◆ **GIVEN RECORDS**:
********
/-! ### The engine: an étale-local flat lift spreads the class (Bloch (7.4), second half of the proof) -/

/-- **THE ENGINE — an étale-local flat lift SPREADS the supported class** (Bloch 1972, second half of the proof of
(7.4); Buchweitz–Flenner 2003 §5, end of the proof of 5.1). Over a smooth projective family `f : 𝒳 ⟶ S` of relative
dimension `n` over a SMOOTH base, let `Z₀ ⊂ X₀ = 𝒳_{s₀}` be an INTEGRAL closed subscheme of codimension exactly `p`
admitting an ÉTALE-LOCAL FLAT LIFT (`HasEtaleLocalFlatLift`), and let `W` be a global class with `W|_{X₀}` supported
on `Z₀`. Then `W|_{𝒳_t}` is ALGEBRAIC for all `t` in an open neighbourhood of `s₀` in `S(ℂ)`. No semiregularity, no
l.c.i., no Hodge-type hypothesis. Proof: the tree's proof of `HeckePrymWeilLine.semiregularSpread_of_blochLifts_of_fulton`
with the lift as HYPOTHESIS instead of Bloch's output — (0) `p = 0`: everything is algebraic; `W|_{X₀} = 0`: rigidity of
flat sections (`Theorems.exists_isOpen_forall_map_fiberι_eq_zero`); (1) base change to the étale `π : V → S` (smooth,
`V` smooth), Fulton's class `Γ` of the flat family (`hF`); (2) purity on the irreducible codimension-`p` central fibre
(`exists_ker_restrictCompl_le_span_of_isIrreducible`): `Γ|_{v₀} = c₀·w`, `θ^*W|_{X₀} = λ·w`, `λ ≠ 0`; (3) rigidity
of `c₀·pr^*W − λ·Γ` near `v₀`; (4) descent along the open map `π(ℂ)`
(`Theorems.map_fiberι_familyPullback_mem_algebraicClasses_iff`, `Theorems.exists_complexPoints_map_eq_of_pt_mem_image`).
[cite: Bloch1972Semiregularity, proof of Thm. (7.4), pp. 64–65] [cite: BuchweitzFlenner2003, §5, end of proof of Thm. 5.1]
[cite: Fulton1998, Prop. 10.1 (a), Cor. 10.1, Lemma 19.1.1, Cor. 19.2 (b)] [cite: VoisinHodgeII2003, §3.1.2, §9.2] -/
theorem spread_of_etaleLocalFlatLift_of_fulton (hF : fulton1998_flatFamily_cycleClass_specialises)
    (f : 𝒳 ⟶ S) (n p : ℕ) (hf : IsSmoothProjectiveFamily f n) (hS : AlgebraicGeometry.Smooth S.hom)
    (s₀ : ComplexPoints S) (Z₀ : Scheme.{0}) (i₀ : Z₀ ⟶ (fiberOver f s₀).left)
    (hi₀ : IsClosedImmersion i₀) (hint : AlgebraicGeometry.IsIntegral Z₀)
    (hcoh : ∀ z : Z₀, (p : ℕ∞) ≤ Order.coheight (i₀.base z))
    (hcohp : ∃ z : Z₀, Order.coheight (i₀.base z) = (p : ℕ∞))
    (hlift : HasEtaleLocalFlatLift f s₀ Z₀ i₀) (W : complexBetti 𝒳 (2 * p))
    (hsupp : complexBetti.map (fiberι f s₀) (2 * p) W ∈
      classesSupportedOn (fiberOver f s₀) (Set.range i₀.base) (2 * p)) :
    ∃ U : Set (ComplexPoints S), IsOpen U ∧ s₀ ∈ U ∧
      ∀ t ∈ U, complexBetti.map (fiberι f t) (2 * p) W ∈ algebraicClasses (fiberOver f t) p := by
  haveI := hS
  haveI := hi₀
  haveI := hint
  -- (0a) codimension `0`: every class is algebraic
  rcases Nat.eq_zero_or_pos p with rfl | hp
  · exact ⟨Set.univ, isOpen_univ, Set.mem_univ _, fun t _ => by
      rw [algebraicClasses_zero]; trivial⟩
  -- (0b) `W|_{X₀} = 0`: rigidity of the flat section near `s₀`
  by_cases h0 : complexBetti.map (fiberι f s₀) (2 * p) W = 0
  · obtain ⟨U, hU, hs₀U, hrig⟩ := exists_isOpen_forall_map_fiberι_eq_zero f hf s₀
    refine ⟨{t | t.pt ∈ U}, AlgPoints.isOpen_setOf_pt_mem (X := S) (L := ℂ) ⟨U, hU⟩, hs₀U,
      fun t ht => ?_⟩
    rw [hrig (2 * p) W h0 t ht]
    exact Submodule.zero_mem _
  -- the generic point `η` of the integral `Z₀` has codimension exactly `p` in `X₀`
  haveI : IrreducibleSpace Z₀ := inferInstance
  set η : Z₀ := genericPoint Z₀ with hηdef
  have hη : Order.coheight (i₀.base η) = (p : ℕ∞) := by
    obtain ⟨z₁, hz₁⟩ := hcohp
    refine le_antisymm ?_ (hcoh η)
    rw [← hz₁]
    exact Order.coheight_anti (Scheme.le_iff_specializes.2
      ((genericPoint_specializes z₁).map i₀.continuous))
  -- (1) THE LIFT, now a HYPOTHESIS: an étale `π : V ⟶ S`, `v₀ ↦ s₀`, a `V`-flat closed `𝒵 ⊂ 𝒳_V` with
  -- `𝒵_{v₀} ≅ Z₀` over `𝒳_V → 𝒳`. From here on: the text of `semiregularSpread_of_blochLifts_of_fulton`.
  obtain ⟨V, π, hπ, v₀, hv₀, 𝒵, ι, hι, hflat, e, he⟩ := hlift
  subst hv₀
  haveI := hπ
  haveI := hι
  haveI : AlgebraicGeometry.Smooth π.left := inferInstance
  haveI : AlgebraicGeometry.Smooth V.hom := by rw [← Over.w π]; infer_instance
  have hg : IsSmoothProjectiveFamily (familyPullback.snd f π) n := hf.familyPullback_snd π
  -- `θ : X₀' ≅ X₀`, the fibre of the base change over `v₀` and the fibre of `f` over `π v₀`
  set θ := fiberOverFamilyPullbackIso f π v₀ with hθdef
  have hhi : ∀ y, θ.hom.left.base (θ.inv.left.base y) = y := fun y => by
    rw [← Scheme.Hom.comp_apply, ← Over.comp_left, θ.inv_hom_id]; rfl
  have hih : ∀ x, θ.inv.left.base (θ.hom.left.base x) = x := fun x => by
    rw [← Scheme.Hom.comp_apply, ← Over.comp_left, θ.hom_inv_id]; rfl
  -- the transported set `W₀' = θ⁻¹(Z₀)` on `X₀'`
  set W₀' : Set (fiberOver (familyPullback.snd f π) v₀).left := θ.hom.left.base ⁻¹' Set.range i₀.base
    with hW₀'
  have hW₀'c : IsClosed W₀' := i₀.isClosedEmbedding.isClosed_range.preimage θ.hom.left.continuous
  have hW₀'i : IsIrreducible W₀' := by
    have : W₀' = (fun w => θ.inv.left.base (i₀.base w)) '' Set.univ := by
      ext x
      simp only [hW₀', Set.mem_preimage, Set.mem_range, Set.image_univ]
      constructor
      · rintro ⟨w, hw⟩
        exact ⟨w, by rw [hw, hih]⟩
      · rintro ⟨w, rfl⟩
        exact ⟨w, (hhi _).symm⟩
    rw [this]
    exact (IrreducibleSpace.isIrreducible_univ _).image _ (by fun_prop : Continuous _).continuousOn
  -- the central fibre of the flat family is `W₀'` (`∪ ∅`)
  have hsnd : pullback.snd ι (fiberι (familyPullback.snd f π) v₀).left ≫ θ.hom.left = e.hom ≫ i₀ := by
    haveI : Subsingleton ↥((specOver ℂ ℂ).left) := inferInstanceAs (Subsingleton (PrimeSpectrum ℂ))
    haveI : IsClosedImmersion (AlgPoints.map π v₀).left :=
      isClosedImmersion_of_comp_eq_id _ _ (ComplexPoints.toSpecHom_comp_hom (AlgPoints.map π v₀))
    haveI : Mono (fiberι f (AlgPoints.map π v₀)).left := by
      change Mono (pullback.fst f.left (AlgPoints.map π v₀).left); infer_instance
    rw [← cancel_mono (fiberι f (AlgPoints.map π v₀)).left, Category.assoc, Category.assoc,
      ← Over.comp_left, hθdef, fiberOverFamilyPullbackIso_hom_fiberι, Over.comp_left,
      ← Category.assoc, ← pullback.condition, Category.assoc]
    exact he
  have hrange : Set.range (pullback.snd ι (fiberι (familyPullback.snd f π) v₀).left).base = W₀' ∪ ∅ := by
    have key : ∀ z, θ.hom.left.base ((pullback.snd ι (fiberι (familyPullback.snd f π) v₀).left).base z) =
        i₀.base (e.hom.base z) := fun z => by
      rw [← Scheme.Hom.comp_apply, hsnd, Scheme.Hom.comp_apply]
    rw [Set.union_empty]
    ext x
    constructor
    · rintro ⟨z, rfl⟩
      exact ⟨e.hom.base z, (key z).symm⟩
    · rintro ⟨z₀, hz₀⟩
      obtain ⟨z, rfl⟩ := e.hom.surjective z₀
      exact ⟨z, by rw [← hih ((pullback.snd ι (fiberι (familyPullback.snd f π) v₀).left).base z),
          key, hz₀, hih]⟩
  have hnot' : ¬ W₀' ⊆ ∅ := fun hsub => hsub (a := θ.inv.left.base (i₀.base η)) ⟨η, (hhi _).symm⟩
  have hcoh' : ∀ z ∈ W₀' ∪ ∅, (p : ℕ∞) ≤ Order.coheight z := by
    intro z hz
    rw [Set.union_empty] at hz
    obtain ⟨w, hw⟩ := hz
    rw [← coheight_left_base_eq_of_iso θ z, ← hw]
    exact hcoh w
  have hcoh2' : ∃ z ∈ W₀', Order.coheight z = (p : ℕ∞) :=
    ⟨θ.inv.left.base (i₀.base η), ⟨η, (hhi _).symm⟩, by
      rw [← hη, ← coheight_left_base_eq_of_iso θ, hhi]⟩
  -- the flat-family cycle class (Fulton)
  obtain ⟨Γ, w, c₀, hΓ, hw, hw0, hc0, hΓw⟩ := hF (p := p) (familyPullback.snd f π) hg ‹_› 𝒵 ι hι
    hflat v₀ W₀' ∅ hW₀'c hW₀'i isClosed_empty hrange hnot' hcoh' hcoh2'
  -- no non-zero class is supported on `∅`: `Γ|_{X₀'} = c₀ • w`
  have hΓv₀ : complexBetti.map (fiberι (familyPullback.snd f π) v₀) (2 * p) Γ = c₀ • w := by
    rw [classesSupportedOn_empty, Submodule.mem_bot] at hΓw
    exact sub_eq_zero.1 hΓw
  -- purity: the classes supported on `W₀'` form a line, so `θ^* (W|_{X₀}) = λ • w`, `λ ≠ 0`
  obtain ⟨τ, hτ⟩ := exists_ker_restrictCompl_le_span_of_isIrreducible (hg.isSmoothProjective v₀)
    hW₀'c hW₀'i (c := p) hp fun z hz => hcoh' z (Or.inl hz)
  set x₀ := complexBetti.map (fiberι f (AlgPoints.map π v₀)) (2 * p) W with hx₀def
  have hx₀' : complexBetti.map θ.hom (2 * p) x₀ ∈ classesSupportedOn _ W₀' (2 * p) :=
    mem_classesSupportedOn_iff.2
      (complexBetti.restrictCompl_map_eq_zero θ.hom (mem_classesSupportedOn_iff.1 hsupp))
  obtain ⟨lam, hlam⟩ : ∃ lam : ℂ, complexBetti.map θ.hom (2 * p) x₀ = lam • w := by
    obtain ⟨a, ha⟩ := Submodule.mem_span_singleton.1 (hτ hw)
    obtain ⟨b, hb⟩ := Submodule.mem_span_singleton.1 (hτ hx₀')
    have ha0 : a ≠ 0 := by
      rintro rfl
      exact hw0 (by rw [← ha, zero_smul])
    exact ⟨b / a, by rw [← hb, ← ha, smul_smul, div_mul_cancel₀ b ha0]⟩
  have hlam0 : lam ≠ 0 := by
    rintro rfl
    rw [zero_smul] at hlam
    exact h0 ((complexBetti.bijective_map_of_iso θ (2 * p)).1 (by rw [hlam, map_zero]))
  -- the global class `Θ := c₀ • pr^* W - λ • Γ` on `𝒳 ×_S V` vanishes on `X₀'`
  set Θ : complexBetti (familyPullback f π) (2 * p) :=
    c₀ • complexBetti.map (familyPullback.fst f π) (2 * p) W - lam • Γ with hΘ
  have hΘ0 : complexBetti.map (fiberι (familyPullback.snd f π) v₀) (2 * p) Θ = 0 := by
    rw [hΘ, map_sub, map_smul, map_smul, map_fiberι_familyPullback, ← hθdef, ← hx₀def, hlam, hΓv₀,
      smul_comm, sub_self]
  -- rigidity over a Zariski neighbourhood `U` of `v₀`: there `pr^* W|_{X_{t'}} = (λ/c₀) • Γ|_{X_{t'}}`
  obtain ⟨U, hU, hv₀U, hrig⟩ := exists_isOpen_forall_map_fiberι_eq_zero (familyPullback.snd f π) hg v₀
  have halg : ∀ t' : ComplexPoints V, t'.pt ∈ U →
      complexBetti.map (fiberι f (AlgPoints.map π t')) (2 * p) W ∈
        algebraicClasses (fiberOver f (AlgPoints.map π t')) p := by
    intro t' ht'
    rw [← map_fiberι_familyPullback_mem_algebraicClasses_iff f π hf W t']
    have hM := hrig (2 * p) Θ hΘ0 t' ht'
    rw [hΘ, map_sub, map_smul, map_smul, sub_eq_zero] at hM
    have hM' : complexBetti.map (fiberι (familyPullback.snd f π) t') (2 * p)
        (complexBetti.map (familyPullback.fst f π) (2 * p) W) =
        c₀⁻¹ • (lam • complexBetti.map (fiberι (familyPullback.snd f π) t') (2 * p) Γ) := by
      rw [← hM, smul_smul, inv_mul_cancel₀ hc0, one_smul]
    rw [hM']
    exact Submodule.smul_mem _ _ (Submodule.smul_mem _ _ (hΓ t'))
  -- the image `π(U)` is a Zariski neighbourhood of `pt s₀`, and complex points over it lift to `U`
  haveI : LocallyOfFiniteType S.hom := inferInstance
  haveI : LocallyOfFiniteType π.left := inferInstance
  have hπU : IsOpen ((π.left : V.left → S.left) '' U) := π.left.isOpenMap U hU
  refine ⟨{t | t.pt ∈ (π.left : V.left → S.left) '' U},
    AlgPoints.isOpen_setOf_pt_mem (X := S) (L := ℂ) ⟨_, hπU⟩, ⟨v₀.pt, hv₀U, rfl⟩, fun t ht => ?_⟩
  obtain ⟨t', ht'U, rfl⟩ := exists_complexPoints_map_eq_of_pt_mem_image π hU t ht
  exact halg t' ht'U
********
◆ **TO DO**:
From the material above, copy each line that includes the word "Zariski".

◆ **SOLUTION BELOW**:
  -- rigidity over a Zariski neighbourhood `U` of `v₀`: there `pr^* W|_{X_{t'}} = (λ/c₀) • Γ|_{X_{t'}}`
  -- the image `π(U)` is a Zariski neighbourhood of `pt s₀`, and complex points over it lift to `U`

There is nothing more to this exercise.